Exercise:
Please print the entries below exactly, from the line with "rwa [inv_smul_smul] at this" through the line with "The valuation is", including both of those lines and leaving out all others.
· · · ·
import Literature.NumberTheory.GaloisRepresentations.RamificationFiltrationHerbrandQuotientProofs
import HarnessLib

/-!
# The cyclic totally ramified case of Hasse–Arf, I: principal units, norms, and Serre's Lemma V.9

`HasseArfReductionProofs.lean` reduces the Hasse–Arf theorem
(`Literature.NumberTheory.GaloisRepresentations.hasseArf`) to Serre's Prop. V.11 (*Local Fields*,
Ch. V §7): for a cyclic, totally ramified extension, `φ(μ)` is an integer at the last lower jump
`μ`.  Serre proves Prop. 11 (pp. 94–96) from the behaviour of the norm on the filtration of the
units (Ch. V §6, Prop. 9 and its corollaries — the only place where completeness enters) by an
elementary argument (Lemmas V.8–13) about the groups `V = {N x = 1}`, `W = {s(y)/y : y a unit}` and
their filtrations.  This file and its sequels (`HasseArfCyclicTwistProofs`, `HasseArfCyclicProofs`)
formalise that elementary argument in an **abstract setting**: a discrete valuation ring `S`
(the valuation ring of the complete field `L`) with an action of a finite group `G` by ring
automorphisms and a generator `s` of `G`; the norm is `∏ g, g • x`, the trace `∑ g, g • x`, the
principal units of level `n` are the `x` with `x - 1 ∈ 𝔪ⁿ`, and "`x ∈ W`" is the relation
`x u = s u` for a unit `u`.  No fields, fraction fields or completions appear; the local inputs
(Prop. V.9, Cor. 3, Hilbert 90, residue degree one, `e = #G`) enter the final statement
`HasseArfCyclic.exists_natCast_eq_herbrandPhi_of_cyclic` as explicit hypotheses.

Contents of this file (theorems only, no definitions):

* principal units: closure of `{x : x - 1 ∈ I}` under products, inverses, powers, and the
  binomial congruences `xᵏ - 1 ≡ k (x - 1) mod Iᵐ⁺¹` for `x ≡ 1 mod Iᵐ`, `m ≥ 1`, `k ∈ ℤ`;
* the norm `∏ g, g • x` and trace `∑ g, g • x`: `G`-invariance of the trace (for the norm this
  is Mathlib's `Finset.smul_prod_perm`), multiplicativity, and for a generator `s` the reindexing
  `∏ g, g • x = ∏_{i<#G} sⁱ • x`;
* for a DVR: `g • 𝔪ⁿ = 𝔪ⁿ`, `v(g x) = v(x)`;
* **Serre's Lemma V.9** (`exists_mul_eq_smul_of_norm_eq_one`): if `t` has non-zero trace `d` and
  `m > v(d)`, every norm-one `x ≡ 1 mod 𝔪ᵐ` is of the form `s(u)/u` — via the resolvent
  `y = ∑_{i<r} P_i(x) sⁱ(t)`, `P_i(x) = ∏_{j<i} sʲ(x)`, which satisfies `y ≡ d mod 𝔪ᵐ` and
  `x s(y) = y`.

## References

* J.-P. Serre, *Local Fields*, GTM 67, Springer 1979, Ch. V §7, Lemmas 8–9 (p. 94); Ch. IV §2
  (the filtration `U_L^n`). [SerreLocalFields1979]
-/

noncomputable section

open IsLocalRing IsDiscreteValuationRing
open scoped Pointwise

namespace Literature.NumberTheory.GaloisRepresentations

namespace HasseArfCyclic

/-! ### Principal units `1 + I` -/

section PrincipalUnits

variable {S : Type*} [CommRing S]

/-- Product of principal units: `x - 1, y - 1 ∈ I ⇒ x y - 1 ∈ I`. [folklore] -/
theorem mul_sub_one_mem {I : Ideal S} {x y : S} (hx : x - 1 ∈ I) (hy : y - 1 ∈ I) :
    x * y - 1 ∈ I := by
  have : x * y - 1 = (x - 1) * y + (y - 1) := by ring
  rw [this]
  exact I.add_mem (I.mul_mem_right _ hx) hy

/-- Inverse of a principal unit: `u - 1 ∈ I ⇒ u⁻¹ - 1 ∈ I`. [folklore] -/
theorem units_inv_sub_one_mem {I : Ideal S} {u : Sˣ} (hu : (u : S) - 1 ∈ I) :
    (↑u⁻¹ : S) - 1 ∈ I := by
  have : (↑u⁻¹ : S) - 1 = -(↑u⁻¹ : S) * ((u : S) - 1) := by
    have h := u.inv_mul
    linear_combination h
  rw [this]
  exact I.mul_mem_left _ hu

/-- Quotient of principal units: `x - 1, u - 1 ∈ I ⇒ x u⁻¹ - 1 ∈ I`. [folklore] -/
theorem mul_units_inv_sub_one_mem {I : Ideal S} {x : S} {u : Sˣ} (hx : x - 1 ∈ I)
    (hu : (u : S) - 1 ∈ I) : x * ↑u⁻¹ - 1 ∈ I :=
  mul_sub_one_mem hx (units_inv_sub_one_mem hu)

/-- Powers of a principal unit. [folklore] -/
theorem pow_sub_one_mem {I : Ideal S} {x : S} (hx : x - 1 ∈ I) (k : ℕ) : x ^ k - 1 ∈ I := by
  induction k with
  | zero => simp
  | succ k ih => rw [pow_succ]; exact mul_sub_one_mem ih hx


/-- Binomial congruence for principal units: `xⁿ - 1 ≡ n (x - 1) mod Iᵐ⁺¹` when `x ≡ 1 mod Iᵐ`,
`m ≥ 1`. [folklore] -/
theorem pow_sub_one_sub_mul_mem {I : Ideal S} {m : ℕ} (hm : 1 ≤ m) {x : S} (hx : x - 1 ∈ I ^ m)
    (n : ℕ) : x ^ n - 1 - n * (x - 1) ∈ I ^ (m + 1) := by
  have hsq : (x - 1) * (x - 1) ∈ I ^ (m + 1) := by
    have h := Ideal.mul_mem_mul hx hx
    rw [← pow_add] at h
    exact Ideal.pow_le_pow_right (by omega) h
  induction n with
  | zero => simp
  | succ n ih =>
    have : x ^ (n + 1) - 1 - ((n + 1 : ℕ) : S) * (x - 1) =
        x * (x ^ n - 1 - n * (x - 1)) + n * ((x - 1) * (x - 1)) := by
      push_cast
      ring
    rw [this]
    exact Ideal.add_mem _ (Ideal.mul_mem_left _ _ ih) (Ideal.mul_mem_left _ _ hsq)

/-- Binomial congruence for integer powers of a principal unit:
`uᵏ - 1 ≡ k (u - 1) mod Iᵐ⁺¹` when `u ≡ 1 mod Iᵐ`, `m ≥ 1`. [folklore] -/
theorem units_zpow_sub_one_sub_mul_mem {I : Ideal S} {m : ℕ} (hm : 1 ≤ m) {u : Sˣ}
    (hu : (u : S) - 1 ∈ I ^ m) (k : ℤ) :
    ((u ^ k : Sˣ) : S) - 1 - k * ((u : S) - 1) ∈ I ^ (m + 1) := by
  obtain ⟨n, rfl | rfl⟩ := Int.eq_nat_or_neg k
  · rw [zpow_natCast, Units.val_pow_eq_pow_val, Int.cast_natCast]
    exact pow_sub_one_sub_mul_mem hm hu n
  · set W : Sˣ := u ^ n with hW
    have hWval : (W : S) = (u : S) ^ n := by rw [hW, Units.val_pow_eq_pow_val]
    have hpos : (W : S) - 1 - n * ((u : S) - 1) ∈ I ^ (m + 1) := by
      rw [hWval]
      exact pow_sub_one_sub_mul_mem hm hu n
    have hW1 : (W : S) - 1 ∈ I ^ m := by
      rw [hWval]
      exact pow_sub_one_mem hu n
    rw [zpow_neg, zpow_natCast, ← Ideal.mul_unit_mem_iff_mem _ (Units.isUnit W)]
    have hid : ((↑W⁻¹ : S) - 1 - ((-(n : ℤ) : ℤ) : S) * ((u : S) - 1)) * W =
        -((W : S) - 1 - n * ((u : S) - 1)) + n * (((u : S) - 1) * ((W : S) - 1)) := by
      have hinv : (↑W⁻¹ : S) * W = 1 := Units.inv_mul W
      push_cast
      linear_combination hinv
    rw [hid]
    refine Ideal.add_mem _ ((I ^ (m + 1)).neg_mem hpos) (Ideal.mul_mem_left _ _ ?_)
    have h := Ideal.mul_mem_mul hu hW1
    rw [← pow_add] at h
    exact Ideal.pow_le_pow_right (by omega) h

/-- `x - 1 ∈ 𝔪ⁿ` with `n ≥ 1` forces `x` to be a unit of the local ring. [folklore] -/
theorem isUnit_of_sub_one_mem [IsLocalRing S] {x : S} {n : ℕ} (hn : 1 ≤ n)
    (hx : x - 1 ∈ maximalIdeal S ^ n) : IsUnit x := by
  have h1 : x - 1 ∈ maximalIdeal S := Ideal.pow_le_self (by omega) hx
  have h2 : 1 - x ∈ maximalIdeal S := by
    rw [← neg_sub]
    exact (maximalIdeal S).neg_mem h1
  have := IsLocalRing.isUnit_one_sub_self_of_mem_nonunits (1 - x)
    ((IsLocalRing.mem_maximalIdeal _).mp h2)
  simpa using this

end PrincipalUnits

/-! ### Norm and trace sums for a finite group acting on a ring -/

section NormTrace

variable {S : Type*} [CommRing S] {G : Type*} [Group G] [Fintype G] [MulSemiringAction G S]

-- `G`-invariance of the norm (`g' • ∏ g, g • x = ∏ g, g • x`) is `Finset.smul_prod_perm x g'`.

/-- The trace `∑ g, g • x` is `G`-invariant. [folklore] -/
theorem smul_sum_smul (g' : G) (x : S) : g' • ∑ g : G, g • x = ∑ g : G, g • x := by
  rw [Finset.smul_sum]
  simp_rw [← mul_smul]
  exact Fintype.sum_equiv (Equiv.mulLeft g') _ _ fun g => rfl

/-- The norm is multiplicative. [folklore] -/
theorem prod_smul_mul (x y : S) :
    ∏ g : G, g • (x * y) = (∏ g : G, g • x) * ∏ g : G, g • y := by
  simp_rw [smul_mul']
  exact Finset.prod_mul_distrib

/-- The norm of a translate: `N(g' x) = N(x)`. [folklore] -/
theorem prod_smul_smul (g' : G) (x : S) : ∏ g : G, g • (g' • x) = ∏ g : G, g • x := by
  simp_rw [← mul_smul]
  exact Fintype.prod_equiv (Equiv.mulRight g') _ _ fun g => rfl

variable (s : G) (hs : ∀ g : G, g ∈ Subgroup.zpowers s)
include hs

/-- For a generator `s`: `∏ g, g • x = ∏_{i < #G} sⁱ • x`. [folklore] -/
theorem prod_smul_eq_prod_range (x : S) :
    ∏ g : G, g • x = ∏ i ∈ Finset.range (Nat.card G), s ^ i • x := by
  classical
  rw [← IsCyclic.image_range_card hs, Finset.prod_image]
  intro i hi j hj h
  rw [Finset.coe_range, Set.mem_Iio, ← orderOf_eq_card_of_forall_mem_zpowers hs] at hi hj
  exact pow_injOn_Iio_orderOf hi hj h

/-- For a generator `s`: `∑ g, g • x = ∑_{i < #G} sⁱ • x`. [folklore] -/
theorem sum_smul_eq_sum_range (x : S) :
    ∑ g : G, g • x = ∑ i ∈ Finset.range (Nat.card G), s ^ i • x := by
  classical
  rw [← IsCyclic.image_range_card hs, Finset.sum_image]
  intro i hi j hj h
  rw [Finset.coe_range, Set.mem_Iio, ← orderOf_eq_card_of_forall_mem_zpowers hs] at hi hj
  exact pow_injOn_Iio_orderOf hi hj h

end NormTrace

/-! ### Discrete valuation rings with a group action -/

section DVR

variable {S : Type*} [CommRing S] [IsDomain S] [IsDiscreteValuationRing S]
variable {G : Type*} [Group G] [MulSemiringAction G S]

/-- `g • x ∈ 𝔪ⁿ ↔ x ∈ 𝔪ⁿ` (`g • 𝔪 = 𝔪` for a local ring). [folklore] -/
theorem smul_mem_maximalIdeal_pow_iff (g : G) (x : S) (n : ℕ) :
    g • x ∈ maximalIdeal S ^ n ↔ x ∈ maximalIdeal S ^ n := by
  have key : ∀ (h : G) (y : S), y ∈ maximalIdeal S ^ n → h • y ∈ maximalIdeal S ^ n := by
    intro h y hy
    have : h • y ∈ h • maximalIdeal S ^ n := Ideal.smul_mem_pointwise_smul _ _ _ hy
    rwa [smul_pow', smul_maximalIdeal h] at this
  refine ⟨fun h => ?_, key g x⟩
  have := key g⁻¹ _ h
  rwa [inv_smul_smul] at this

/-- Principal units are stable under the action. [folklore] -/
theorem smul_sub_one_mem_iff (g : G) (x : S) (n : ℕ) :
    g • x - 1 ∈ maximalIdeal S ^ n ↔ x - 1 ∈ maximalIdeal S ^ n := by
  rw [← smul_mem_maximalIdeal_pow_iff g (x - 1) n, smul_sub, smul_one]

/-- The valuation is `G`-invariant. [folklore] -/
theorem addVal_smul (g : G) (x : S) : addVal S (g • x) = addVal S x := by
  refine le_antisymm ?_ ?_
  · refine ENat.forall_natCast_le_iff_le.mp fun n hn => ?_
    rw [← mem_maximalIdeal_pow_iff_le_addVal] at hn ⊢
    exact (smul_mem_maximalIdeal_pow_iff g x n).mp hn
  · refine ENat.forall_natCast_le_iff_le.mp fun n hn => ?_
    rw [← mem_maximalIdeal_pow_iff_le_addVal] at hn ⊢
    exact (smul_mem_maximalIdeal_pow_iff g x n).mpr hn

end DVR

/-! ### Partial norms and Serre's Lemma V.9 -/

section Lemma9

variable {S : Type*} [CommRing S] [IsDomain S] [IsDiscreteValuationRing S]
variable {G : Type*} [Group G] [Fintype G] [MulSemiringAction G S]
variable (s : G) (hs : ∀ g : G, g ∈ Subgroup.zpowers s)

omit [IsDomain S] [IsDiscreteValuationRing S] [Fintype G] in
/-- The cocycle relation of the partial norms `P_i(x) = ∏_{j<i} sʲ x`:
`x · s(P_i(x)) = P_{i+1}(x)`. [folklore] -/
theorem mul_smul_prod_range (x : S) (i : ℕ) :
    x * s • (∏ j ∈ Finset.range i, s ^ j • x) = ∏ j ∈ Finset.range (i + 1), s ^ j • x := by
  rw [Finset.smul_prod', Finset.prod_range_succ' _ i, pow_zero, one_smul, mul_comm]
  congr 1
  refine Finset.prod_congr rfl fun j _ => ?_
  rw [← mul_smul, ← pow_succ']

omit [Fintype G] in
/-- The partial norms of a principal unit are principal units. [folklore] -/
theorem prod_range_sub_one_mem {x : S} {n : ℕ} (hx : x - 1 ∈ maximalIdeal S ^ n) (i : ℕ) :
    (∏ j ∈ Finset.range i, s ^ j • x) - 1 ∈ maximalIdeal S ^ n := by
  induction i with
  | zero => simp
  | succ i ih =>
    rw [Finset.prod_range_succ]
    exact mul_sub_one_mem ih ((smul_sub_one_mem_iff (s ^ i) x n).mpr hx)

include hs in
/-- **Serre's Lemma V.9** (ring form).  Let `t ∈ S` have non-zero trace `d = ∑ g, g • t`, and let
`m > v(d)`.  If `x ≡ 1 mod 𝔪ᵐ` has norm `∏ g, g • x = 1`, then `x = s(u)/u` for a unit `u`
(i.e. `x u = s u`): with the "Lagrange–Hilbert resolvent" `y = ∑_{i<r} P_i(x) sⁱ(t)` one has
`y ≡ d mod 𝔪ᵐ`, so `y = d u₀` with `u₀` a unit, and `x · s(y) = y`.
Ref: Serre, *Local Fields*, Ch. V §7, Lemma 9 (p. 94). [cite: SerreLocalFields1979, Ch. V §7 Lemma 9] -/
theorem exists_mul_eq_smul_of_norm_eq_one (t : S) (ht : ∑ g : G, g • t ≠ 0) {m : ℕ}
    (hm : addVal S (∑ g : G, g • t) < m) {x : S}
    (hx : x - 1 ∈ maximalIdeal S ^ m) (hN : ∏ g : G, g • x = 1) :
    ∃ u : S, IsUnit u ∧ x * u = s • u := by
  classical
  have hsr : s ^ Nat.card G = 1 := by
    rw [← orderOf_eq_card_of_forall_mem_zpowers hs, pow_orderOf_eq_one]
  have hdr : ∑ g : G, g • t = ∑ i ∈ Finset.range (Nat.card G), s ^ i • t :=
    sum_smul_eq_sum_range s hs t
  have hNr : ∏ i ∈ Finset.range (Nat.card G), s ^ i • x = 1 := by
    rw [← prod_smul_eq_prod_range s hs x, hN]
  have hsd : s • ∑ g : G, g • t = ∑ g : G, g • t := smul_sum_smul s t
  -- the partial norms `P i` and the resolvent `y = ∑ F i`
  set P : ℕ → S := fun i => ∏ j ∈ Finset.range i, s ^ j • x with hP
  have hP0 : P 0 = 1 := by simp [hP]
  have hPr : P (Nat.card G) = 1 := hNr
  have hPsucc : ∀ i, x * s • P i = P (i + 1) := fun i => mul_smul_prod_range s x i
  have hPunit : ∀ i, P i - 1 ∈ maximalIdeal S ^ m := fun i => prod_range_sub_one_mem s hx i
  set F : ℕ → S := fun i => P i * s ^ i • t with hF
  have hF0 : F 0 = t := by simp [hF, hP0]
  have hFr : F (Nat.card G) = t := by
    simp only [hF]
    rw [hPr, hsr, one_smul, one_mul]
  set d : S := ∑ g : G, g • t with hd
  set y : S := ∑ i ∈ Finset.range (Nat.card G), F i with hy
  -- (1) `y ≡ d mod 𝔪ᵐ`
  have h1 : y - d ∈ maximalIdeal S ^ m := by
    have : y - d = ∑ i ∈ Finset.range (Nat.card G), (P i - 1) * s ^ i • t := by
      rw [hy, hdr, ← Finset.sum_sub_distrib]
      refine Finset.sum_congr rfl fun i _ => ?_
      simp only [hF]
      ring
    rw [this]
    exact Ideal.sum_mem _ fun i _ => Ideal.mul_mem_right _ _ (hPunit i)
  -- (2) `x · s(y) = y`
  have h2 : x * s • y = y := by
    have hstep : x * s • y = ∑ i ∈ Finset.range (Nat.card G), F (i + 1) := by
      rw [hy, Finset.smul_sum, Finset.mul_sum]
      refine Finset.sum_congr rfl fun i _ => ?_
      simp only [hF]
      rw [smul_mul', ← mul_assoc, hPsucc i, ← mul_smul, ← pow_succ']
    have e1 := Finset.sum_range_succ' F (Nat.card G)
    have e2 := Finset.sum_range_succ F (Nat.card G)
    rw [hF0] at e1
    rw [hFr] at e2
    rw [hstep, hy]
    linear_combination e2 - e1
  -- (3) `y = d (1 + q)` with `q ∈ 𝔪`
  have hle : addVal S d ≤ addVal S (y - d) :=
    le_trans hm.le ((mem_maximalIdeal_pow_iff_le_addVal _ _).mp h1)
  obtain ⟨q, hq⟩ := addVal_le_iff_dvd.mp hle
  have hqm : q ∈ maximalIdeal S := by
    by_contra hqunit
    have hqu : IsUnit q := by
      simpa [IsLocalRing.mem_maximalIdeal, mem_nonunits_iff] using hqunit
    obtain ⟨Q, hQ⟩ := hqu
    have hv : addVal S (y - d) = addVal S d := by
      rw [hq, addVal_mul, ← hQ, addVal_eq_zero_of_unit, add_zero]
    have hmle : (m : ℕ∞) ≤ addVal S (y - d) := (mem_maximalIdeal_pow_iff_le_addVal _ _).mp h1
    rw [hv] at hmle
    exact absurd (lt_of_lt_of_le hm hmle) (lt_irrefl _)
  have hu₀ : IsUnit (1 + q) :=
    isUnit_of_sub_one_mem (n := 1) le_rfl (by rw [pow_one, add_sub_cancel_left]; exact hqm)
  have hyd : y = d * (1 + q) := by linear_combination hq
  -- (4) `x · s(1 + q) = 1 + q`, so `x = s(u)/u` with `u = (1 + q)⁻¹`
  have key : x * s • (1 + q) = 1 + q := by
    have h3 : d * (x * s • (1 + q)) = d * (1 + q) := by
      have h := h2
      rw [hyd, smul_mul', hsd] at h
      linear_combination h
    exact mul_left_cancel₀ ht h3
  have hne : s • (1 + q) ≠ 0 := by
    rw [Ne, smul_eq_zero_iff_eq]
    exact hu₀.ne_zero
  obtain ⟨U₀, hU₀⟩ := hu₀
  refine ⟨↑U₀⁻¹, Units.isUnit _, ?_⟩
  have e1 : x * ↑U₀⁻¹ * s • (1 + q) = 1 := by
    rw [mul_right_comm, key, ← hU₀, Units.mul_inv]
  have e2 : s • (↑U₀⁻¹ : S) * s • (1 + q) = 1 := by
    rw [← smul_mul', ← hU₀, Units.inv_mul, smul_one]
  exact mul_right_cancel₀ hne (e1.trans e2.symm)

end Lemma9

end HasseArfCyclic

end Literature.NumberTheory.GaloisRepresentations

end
· · · ·
Response to the task:
  rwa [inv_smul_smul] at this

/-- Principal units are stable under the action. [folklore] -/
theorem smul_sub_one_mem_iff (g : G) (x : S) (n : ℕ) :
    g • x - 1 ∈ maximalIdeal S ^ n ↔ x - 1 ∈ maximalIdeal S ^ n := by
  rw [← smul_mem_maximalIdeal_pow_iff g (x - 1) n, smul_sub, smul_one]

/-- The valuation is `G`-invariant. [folklore] -/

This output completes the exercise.